DATA TO USE –
/-! ### §2 The lattice `2πℤ²`: closed, misses `2S`, and `2πℤ²`-valued continuous maps are flat -/

/-- `2πℤ²` is a closed subset of momentum space (its points are `2π`-separated). [folklore] -/
theorem klfs_dualLattice_isClosed :
    IsClosed ((FermiRG.Crystal.cubic 2).dualLattice : Set Momentum) := by
  refine Metric.isClosed_of_pairwise_le_dist Real.two_pi_pos fun x hx y hy hne => ?_
  show 2 * π ≤ dist x y
  rw [dist_eq_norm]
  exact klfs_dualLattice_norm_ge (Submodule.sub_mem _ hx hy) (sub_ne_zero.2 hne)

/-- **No point of the Fermi surface is a half-lattice point**: `p ∈ S` (`-4 < μ < 0`) has `2p ∉ 2πℤ²` (else
`sin pᵢ = 0` and `∇e(p) = 0`; the classes `(0,0), (π,0), (0,π), (π,π)` have `ε = -4, 0, 0, 4 ≠ μ`). [folklore] -/
theorem klfs_add_self_not_mem_dualLattice {μ : ℝ} (hμ₁ : -4 < μ) (hμ₂ : μ < 0) {p : Momentum}
    (hp : squareDispersion 1 0 p - μ = 0) : p + p ∉ (FermiRG.Crystal.cubic 2).dualLattice := by
  intro hmem
  have hsin : ∀ i, Real.sin (p i) = 0 := by
    intro i
    obtain ⟨n, hn⟩ := klfs_dualLattice_coord hmem i
    have hpi : p i = (n : ℝ) * π := by
      have h2 : p i + p i = 2 * π * n := by simpa using hn
      linarith
    rw [hpi, Real.sin_int_mul_pi]
  have h0 : gradient (squareDispersion 1 0) p = 0 := by
    rw [gradient_squareDispersion]; ext i; fin_cases i <;> simp [hsin 0, hsin 1]
  exact klfs_gradient_e_ne_zero hμ₁ hμ₂ (klfs_mem_fermiSurface_iff.2 (by linarith))
    (by rw [klfs_gradient_level]; exact h0)

/-- A `2πℤ²`-valued map `ℝ → ℝ²` continuous at `t` is constant near `t`, so has derivative `0` there. [folklore] -/
theorem klfs_hasDerivAt_zero_of_mem_dualLattice {F : ℝ → Momentum} {t : ℝ} (hF : ContinuousAt F t)
    (hΛ : ∀ s, F s ∈ (FermiRG.Crystal.cubic 2).dualLattice) : HasDerivAt F 0 t := by
  have hev : F =ᶠ[𝓝 t] fun _ => F t := by
    have hball : ∀ᶠ s in 𝓝 t, F s ∈ Metric.ball (F t) (2 * π) :=
      hF.preimage_mem_nhds (Metric.ball_mem_nhds _ Real.two_pi_pos)
    filter_upwards [hball] with s hs
    by_contra hne
    have hge := klfs_dualLattice_norm_ge (Submodule.sub_mem _ (hΛ s) (hΛ t)) (sub_ne_zero.2 hne)
    rw [Metric.mem_ball, dist_eq_norm] at hs
    linarith
  exact (hasDerivAt_const t (F t)).congr_of_eventuallyEq hev
import Summits.BirchSwinnertonDyer.Rank1Residual.X2.GreenbergVatsalCaseTwoPeriodFree
import Summits.BirchSwinnertonDyer.Rank1Residual.X2.ClassClosureOfFacts
import HarnessLib

/-!
# The X2 class theorem modulo residues and `BSD(E,p)` per GV-parity pair, WITHOUT the period fact
# A180 (cell `b2b-bsdres`, unit `b2b-bsdres-eisenstein-p2`, gen 28)

HONEST FRAMING (run/shared/lean/b2b/bsd-rank1-residual/, verbatim in every file): the goal of the
cell is to DELETE the COMBINATION-SHAPED residual classes of the Birch–Swinnerton-Dyer formula for
ALL analytic-rank `≤ 1` elliptic curves over `ℚ` — "full BSD formula for every rank `≤ 1` curve in
class `C`" assembled STRICTLY from published theorems — so that the rank-`≤ 1` remainder becomes
exactly the CONSTRUCTION-SHAPED classes, which are TYPED (missing-input `Prop`s), NOT attempted.
This is not "finishing BSD". Research route; NO CLAIM BEYOND STATED CLASSES; nothing here changes
a label. Theorems only; no definition, no named fact.

WHAT. Gen 27's `ClassClosureOfDerivedTrivialZero.target_of_derivedTrivialZero_of_residues` and
`bsdp_of_classX2_of_gvPar_of_derivedTrivialZero` re-threaded with the Greenberg–Vatsal multiplicative
clause A63 taken from gen 28's PERIOD-FREE derivation
(`GreenbergVatsalCaseTwoPeriodFree.lambdaMu_multiplicative_of_gvPar_periodFree`: ten registered
facts, A180 discharged by `X2/IsogenyPeriodRatio`). Bodies = gen 19's `ClassClosureOfFacts` bodies
verbatim after the first `have`. Residues unchanged (X2b: Mazur's MC at the pair; X2c: the pair's
Schneider certificate, plus `O9.ExceptionalLeadingTermAt` at split `p`).

References: [GreenbergVatsal2000] Thm. (1.3), §2 p. 28, §3 Thm. (3.11); [Wuthrich2014] Thm. 16;
[SteinWuthrich2013] Thm. 6.1, §4.2; [Disegni2020] Thm. 4; HOME/b2b-bsdres-eisenstein-p2/X2-GAP.md §33.
-/

set_option autoImplicit false

noncomputable section

open scoped Classical AddSubgroup MatrixGroups ModularForm

open PowerSeries NumberField IsDedekindDomain Field WeierstrassCurve CongruenceSubgroup
  Literature.NumberTheory.EllipticCurves Literature.NumberTheory.EllipticCurves.GreenbergVatsal2000
  Literature.NumberTheory.EllipticCurves.ModularForms
  Literature.NumberTheory.EllipticCurves.Rank1Residual
  Literature.NumberTheory.EllipticCurves.Rank1Residual.Typed
  Literature.NumberTheory.EllipticCurves.Greenberg1999
  Literature.NumberTheory.EllipticCurves.Wuthrich2014
  Literature.NumberTheory.EllipticCurves.SteinWuthrich2013
  Literature.NumberTheory.EllipticCurves.Disegni2020
  Summit.BirchSwinnertonDyer.Rank1Residual.X2.GreenbergVatsalInputsOfFacts
  Summit.BirchSwinnertonDyer.Rank1Residual.X2.GreenbergVatsalCaseTwoPeriodFree

namespace Summit.BirchSwinnertonDyer.Rank1Residual.X2.ClassClosurePeriodFree

/-- **THE CLASS THEOREM OF RECORD MODULO NAMED RESIDUES, period-free** — gen 19's
`target_of_facts_of_residues` with the class-level registered inputs of gen 28: T-GV23L `h23`,
A137′ `hInf`, A40/A41 `hT`/`hT'`, A135 `hB`, A195 `hLiftF`, A226 `h311`, A224/A225 `hC`/`hD`, A33
`hWu` (A133, A137, A61, A196, F0, A180 all derived), + the rank-`≤ 1` assembly facts; per-pair
residues exactly as in gen 19 (`hResB`, `hResCns`, `hResCs`).
[cite: GreenbergVatsal2000, Thm. (1.3), §1 pp. 14–15, §2 pp. 28–30, §3 Thm. (3.11), (26)–(28), pp. 41–43]
[cite: Wuthrich2014, Thm. 16 (p. 397)] [cite: Disegni2020, Thm. 4 (§3.2)]
[cite: SteinWuthrich2013, Thm. 6.1 (p. 20) and §4.2] -/
theorem target_periodFree_of_residues
    (h23 : datumSelmer_nonPrimitive_invariants)
    (hInf : datumStrictSelmer_relIndex_eq_zero_of_split)
    (hT : Silverman1994_thmV53_tateUniformisation.{0})
    (hT' : Silverman1994_thmV53_corV54_tateUniformisation.{0})
    (hB : datumSelmer_divisible_of_finite_torsionBy)
    (hLiftF : residualEpsilon_surjOn_of_lineRamifiedEven)
    (h311 : thm311_hasUnitContent_iff_and_order_eq_of_lineRamifiedEven)
    (hC : characterLFunctionC_hasUnitContent_and_order_eq_card)
    (hD : characterLFunctionD_hasUnitContent_and_order_eq_card)
    (hWu : thm16_charIdeal_dvd_multiplicative_of_reducible)
    (hJs : thm61_splitMultiplicative) (hJn : thm61_nonsplitMultiplicative)
    (hHs : exists_isSplitMultCanonical) (hHn : exists_isMultCanonical)
    (hGZ : GrossZagier1986_thm_I_7_3) (hGZK : rank_eq_analyticRank_of_analyticRank_le_one)
    (hmod : hasEntireLFunction_rat) (hpar : nonempty_modularParametrizationData)
    (hGS : ∀ (W : WeierstrassCurve ℚ) [W.IsElliptic] [W.IsGloballyMinimal] (p : ℕ) [Fact p.Prime],
      greenberg_stevens (W := W) (p := p))
    (hDis : padicBSD_rankOne_nonsplitMult)
    (hResB : ∀ (W : WeierstrassCurve ℚ) [W.IsElliptic] [W.IsGloballyMinimal] (p : ℕ) [Fact p.Prime],
      CellB W p → MazurMainConjectureAt W p)
    (hResCns : ∀ (W : WeierstrassCurve ℚ) [W.IsElliptic] [W.IsGloballyMinimal] (p : ℕ) [Fact p.Prime],
      CellC W p → ¬ W.HasSplitMultiplicativeReductionAtPrime p →
        (GVPar W p ∨ MazurMainConjectureAt W p) ∧
        ∀ (q : ℚ_[p]) (Dh : PAdicHeightData W p), q ≠ 0 → ‖q‖ < 1 → tateJ q = (W.j : ℚ_[p]) →
          IsMultCanonical Dh q → SchneiderConjecture Dh)
    (hResCs : ∀ (W : WeierstrassCurve ℚ) [W.IsElliptic] [W.IsGloballyMinimal] (p : ℕ) [Fact p.Prime],
      CellC W p → W.HasSplitMultiplicativeReductionAtPrime p →
        (GVPar W p ∨ MazurMainConjectureAt W p) ∧ O9.ExceptionalLeadingTermAt W p ∧
        ∀ (Dq : TateParameterData W p) (Dh : PAdicHeightData W p),
          IsSplitMultCanonical Dh Dq → SchneiderConjecture Dh) :
    Target := by
  have hGV : lambdaMu_multiplicative_of_gvPar :=
    lambdaMu_multiplicative_of_gvPar_periodFree h23 hInf hT hT' hB hLiftF h311 hC hD hWu
  refine target_of_targets (targetA_of_published hGV hWu hJs hJn hHs hHn hGZK hmod hpar hGS)
    (targetB_of_missingInputB hJs hJn hHs hHn hGZK hmod hpar hGS hResB) ?_
  intro W _ _ p _ hc
  by_cases hsplit : W.HasSplitMultiplicativeReductionAtPrime p
  · obtain ⟨hMC, hExc, hSch⟩ := hResCs W p hc hsplit
    have hMC' : MazurMainConjectureAt W p := by
      rcases hMC with hgv | hMC
      · exact mazurMainConjectureAt_of_gvPar hGV hWu W p hc.2.1 hc.2.2.2 hgv
      · exact hMC
    exact bsdp_of_cellC_of_split_of_mazurMainConjectureAt_of_exceptionalLeadingTerm W p hJs hHs hGZ
      hGZK hpar hc hsplit hMC' hExc hSch
  · obtain ⟨hMC, hSch⟩ := hResCns W p hc hsplit
    exact bsdp_of_cellC_of_not_split_of_gvPar_or_mazurMainConjectureAt_of_schneider W p hDis hGV hWu
      hJn hHn hGZ hGZK hpar hc hsplit hMC hSch


/-- **X2 WITHOUT residues on its GV-parity part, period-free**: on every X2 pair with `GVPar`,
`BSD(E,p)` holds at `r_an = 0` outright and at `r_an = 1` modulo the Schneider certificate
(non-split) / the certificate and the typed exceptional leading term (split) — gen 19's
`bsdp_of_classX2_of_gvPar_of_facts` with the gen-28 registered inputs (no A180).
[cite: GreenbergVatsal2000, Thm. (1.3) with §2 pp. 28–30, §3 Thm. (3.11)]
[cite: Disegni2020, Thm. 4 (§3.2)] [cite: Wuthrich2014, Thm. 16 (p. 397)] -/
theorem bsdp_of_classX2_of_gvPar_periodFree
    (h23 : datumSelmer_nonPrimitive_invariants)
    (hInf : datumStrictSelmer_relIndex_eq_zero_of_split)
    (hT : Silverman1994_thmV53_tateUniformisation.{0})
    (hT' : Silverman1994_thmV53_corV54_tateUniformisation.{0})
    (hB : datumSelmer_divisible_of_finite_torsionBy)
    (hLiftF : residualEpsilon_surjOn_of_lineRamifiedEven)
    (h311 : thm311_hasUnitContent_iff_and_order_eq_of_lineRamifiedEven)
    (hC : characterLFunctionC_hasUnitContent_and_order_eq_card)
    (hD : characterLFunctionD_hasUnitContent_and_order_eq_card)
    (hWu : thm16_charIdeal_dvd_multiplicative_of_reducible)
    (hJs : thm61_splitMultiplicative) (hJn : thm61_nonsplitMultiplicative)
    (hHs : exists_isSplitMultCanonical) (hHn : exists_isMultCanonical)
    (hGZ : GrossZagier1986_thm_I_7_3) (hGZK : rank_eq_analyticRank_of_analyticRank_le_one)
    (hmod : hasEntireLFunction_rat) (hpar : nonempty_modularParametrizationData)
    (W : WeierstrassCurve ℚ) [W.IsElliptic] [W.IsGloballyMinimal] (p : ℕ) [Fact p.Prime]
    (hGS : greenberg_stevens (W := W) (p := p)) (hDis : padicBSD_rankOne_nonsplitMult)
    (hr : W.analyticRank ≤ 1) (hX : ClassX2 W p) (hgv : GVPar W p)
    (hSchNs : W.analyticRank = 1 → ¬ W.HasSplitMultiplicativeReductionAtPrime p →
      ∀ (q : ℚ_[p]) (Dh : PAdicHeightData W p), q ≠ 0 → ‖q‖ < 1 → tateJ q = (W.j : ℚ_[p]) →
        IsMultCanonical Dh q → SchneiderConjecture Dh)
    (hExcS : W.analyticRank = 1 → W.HasSplitMultiplicativeReductionAtPrime p →
      O9.ExceptionalLeadingTermAt W p ∧
      ∀ (Dq : TateParameterData W p) (Dh : PAdicHeightData W p),
        IsSplitMultCanonical Dh Dq → SchneiderConjecture Dh) :
    BSDp W p := by
  have hGV : lambdaMu_multiplicative_of_gvPar :=
    lambdaMu_multiplicative_of_gvPar_periodFree h23 hInf hT hT' hB hLiftF h311 hC hD hWu
  rcases Nat.le_one_iff_eq_zero_or_eq_one.mp hr with h0 | h1
  · exact bsdp_of_classX2_of_gvPar_of_analyticRank_eq_zero hGV hWu hJs hJn hHs hHn hGZK hmod hpar W p
      hGS h0 hX hgv
  · have hc : CellC W p := ⟨h1, hX⟩
    by_cases hsplit : W.HasSplitMultiplicativeReductionAtPrime p
    · obtain ⟨hExc, hSch⟩ := hExcS h1 hsplit
      exact bsdp_of_cellC_of_split_of_gvPar_of_exceptionalLeadingTerm W p hGV hWu hJs hHs hGZ hGZK hpar
        ⟨hc, hsplit, hgv⟩ hExc hSch
    · exact bsdp_of_cellC_of_not_split_of_gvPar_of_schneider W p hDis hGV hWu hJn hHn hGZ hGZK hpar
        ⟨hc, hsplit, hgv⟩ (hSchNs h1 hsplit)

end Summit.BirchSwinnertonDyer.Rank1Residual.X2.ClassClosurePeriodFree

end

PROBLEM TO SOLVE –
Your answer must be the lines from the first line of the entries above through the line that contains "have hball : ∀ᶠ", written out exactly.

TASK ANSWER –
/-! ### §2 The lattice `2πℤ²`: closed, misses `2S`, and `2πℤ²`-valued continuous maps are flat -/

/-- `2πℤ²` is a closed subset of momentum space (its points are `2π`-separated). [folklore] -/
theorem klfs_dualLattice_isClosed :
    IsClosed ((FermiRG.Crystal.cubic 2).dualLattice : Set Momentum) := by
  refine Metric.isClosed_of_pairwise_le_dist Real.two_pi_pos fun x hx y hy hne => ?_
  show 2 * π ≤ dist x y
  rw [dist_eq_norm]
  exact klfs_dualLattice_norm_ge (Submodule.sub_mem _ hx hy) (sub_ne_zero.2 hne)

/-- **No point of the Fermi surface is a half-lattice point**: `p ∈ S` (`-4 < μ < 0`) has `2p ∉ 2πℤ²` (else
`sin pᵢ = 0` and `∇e(p) = 0`; the classes `(0,0), (π,0), (0,π), (π,π)` have `ε = -4, 0, 0, 4 ≠ μ`). [folklore] -/
theorem klfs_add_self_not_mem_dualLattice {μ : ℝ} (hμ₁ : -4 < μ) (hμ₂ : μ < 0) {p : Momentum}
    (hp : squareDispersion 1 0 p - μ = 0) : p + p ∉ (FermiRG.Crystal.cubic 2).dualLattice := by
  intro hmem
  have hsin : ∀ i, Real.sin (p i) = 0 := by
    intro i
    obtain ⟨n, hn⟩ := klfs_dualLattice_coord hmem i
    have hpi : p i = (n : ℝ) * π := by
      have h2 : p i + p i = 2 * π * n := by simpa using hn
      linarith
    rw [hpi, Real.sin_int_mul_pi]
  have h0 : gradient (squareDispersion 1 0) p = 0 := by
    rw [gradient_squareDispersion]; ext i; fin_cases i <;> simp [hsin 0, hsin 1]
  exact klfs_gradient_e_ne_zero hμ₁ hμ₂ (klfs_mem_fermiSurface_iff.2 (by linarith))
    (by rw [klfs_gradient_level]; exact h0)

/-- A `2πℤ²`-valued map `ℝ → ℝ²` continuous at `t` is constant near `t`, so has derivative `0` there. [folklore] -/
theorem klfs_hasDerivAt_zero_of_mem_dualLattice {F : ℝ → Momentum} {t : ℝ} (hF : ContinuousAt F t)
    (hΛ : ∀ s, F s ∈ (FermiRG.Crystal.cubic 2).dualLattice) : HasDerivAt F 0 t := by
  have hev : F =ᶠ[𝓝 t] fun _ => F t := by
    have hball : ∀ᶠ s in 𝓝 t, F s ∈ Metric.ball (F t) (2 * π) :=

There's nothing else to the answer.